** YOUR GOAL **
Repeat exactly the lines from the first line of the records through the line containing "spanning tuples are at", and nothing more.

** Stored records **

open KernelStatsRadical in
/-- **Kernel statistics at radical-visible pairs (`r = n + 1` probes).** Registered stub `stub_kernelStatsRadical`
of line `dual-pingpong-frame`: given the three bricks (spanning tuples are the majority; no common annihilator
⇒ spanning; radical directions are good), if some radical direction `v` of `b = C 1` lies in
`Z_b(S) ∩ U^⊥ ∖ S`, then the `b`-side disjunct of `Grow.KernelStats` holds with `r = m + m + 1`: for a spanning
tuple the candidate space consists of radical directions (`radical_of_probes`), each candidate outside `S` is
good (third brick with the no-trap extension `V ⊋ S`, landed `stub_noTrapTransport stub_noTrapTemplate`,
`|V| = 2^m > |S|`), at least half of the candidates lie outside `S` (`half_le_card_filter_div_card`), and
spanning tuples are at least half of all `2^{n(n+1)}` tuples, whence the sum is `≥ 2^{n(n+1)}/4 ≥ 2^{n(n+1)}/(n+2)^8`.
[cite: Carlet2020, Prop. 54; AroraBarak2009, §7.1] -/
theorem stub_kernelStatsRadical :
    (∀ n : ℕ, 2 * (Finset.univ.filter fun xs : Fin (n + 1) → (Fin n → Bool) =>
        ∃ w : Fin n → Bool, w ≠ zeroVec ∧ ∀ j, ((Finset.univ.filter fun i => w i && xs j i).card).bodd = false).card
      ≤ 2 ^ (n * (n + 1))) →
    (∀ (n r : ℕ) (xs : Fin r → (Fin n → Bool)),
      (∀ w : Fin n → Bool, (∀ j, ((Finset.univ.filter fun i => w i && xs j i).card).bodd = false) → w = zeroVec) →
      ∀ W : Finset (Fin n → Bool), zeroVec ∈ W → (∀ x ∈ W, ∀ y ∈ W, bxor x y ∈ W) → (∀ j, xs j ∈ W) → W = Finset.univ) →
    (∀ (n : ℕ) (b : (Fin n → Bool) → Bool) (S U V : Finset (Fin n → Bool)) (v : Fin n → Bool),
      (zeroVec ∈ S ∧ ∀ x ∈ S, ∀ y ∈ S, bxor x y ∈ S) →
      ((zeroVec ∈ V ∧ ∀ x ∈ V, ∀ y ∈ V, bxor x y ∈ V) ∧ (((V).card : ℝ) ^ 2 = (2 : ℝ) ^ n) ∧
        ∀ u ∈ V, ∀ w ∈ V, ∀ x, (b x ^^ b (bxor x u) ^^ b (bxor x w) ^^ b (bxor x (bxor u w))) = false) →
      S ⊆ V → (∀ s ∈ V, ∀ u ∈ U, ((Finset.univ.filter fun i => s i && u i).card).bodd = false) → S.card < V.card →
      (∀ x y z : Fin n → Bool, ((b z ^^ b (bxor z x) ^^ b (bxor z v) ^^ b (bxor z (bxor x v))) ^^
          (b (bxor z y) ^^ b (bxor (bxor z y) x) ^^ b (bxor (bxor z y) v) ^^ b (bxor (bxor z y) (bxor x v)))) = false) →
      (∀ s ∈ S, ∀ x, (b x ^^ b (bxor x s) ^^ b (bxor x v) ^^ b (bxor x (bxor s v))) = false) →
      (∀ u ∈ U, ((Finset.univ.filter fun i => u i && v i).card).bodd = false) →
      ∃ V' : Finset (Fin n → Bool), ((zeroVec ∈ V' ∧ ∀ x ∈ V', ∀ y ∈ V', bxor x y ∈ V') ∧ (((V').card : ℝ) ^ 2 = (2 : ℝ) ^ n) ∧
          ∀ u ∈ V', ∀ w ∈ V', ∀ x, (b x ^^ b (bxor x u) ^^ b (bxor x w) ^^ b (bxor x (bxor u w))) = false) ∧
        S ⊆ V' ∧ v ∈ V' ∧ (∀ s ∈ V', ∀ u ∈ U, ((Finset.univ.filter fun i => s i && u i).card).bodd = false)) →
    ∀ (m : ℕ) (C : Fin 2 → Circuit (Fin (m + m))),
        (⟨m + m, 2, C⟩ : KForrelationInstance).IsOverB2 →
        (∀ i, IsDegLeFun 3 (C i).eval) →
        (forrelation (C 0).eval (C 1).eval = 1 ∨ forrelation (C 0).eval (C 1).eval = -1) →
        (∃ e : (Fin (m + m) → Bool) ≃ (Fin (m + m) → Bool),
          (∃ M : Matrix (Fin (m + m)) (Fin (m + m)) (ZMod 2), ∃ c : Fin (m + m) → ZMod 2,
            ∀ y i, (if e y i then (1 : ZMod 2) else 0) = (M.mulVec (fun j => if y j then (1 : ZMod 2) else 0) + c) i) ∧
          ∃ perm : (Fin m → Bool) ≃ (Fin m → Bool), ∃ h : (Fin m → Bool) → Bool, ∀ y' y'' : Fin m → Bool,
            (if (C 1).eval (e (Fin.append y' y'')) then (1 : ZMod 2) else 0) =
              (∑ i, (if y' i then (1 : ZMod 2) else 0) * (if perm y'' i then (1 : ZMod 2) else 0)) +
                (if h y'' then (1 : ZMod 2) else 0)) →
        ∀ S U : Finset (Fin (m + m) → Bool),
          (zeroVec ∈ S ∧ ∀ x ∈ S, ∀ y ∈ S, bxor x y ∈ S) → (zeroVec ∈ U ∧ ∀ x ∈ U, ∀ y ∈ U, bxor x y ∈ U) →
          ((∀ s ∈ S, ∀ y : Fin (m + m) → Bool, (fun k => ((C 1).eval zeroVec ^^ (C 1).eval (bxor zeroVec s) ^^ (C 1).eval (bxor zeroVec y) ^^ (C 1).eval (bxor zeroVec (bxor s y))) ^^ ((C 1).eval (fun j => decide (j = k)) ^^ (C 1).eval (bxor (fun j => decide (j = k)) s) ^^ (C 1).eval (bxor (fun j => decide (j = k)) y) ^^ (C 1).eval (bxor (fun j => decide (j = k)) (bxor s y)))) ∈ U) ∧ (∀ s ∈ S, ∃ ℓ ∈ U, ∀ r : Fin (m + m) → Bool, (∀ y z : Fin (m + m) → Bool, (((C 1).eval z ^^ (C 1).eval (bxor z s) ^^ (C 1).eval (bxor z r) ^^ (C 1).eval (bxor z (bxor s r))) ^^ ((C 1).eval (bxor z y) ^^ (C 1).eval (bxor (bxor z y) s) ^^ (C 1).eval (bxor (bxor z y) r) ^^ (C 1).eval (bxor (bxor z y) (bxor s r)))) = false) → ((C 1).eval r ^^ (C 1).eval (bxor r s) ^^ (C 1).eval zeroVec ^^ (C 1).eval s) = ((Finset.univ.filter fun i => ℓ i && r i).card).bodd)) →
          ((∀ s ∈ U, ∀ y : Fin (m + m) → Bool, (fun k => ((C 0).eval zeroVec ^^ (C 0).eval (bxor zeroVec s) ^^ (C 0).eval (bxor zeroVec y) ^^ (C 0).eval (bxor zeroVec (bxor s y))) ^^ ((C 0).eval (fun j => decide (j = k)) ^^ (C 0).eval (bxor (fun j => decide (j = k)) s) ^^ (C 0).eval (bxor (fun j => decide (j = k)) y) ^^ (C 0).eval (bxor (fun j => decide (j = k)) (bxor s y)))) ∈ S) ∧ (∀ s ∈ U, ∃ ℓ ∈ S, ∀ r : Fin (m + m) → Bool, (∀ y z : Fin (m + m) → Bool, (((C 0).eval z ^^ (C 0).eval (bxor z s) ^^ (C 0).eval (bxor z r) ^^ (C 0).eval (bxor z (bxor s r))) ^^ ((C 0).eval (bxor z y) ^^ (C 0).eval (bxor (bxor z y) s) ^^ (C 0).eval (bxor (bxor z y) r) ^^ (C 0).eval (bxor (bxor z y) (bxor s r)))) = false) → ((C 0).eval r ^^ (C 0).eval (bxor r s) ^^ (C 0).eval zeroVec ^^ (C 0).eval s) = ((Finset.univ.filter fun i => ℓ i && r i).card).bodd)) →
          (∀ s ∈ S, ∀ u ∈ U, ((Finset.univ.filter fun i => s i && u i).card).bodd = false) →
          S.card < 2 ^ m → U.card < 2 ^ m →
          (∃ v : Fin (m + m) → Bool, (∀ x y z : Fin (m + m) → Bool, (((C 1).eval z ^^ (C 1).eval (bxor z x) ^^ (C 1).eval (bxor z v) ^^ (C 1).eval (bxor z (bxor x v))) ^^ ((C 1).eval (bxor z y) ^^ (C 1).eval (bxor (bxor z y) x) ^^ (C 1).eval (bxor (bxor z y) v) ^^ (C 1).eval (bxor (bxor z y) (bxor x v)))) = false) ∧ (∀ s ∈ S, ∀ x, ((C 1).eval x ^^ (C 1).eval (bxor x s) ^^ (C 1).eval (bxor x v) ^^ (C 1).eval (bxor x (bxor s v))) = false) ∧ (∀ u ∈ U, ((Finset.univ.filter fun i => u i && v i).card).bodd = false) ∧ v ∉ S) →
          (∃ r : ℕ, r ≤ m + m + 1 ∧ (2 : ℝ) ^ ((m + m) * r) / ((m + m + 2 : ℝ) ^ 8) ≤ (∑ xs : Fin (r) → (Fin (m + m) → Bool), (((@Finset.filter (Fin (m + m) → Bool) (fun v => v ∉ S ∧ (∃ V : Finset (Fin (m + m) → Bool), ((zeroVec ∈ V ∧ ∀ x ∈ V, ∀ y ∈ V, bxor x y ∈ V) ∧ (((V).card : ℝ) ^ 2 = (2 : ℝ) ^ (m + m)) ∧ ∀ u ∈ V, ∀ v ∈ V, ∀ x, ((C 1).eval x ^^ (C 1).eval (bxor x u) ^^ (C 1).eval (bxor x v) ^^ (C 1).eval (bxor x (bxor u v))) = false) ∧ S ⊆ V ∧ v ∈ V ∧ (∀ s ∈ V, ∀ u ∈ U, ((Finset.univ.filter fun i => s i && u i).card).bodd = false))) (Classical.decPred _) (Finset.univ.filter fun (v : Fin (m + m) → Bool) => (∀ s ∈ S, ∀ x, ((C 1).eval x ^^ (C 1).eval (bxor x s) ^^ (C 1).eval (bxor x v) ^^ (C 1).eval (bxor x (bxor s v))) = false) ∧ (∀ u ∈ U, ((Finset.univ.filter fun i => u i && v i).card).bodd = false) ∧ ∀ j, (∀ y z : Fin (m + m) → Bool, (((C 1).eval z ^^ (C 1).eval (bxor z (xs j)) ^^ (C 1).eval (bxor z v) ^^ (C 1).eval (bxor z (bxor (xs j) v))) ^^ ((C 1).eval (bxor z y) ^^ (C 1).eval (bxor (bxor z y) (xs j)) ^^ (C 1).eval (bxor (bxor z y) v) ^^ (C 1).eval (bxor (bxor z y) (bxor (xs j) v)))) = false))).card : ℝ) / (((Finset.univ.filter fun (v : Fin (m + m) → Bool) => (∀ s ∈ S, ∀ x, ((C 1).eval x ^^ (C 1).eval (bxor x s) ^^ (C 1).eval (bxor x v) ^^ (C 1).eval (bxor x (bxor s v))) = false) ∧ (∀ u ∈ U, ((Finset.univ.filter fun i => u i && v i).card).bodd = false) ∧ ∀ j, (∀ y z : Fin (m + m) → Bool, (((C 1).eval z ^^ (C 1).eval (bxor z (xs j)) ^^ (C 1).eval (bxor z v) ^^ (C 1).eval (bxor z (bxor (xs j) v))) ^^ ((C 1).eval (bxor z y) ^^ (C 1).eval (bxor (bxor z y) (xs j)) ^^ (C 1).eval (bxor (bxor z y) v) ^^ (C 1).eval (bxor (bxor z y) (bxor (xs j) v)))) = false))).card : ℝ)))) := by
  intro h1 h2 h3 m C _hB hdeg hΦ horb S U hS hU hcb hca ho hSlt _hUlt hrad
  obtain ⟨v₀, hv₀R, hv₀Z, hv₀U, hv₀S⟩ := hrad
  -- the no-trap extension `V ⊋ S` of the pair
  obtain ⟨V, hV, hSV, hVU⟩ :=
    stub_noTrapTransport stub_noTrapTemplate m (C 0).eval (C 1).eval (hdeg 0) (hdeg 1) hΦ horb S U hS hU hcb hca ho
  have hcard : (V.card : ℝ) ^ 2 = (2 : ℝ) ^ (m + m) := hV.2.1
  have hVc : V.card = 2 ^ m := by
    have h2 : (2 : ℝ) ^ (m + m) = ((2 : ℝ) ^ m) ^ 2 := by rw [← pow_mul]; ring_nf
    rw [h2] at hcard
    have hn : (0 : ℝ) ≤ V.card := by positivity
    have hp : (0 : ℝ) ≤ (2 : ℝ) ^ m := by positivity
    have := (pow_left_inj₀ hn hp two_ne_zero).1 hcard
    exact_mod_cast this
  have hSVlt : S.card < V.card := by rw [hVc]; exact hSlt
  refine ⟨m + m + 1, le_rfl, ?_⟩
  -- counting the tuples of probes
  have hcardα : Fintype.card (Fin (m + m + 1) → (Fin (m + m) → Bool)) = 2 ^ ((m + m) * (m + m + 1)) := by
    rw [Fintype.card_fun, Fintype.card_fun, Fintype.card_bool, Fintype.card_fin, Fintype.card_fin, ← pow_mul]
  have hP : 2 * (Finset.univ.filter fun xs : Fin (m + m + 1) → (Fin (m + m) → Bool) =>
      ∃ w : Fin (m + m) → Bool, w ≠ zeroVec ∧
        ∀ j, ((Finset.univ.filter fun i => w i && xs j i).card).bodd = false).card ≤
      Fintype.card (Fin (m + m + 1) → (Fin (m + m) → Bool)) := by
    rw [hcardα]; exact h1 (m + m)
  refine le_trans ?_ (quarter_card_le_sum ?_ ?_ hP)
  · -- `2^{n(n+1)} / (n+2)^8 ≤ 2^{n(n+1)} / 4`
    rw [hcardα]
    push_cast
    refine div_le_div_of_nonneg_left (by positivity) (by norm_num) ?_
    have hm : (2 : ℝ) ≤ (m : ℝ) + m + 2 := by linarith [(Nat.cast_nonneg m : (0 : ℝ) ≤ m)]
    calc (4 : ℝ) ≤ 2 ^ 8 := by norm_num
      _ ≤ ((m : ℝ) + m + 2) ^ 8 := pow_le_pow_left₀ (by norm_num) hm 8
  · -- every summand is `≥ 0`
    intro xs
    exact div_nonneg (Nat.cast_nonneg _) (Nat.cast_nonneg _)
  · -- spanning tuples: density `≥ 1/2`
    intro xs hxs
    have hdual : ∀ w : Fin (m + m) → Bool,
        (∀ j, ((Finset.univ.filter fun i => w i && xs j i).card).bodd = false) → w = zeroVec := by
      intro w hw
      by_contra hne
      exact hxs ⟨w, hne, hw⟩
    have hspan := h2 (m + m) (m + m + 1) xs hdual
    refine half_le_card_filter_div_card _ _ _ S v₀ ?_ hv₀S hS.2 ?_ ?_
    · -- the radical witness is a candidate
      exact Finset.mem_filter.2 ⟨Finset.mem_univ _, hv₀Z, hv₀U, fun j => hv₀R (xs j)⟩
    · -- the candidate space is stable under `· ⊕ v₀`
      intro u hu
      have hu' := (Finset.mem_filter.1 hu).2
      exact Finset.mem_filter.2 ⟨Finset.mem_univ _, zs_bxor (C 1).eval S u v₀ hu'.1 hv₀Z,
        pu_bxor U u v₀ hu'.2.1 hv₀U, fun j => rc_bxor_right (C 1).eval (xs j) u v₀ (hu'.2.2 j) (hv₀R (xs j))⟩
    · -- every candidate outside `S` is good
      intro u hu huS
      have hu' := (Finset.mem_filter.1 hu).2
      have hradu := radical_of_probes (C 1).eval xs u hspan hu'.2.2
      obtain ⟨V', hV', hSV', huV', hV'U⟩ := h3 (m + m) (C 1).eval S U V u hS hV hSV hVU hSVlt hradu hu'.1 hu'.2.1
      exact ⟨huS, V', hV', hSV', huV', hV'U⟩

** RESPONSE **
open KernelStatsRadical in
/-- **Kernel statistics at radical-visible pairs (`r = n + 1` probes).** Registered stub `stub_kernelStatsRadical`
of line `dual-pingpong-frame`: given the three bricks (spanning tuples are the majority; no common annihilator
⇒ spanning; radical directions are good), if some radical direction `v` of `b = C 1` lies in
`Z_b(S) ∩ U^⊥ ∖ S`, then the `b`-side disjunct of `Grow.KernelStats` holds with `r = m + m + 1`: for a spanning
tuple the candidate space consists of radical directions (`radical_of_probes`), each candidate outside `S` is
good (third brick with the no-trap extension `V ⊋ S`, landed `stub_noTrapTransport stub_noTrapTemplate`,
`|V| = 2^m > |S|`), at least half of the candidates lie outside `S` (`half_le_card_filter_div_card`), and
spanning tuples are at least half of all `2^{n(n+1)}` tuples, whence the sum is `≥ 2^{n(n+1)}/4 ≥ 2^{n(n+1)}/(n+2)^8`.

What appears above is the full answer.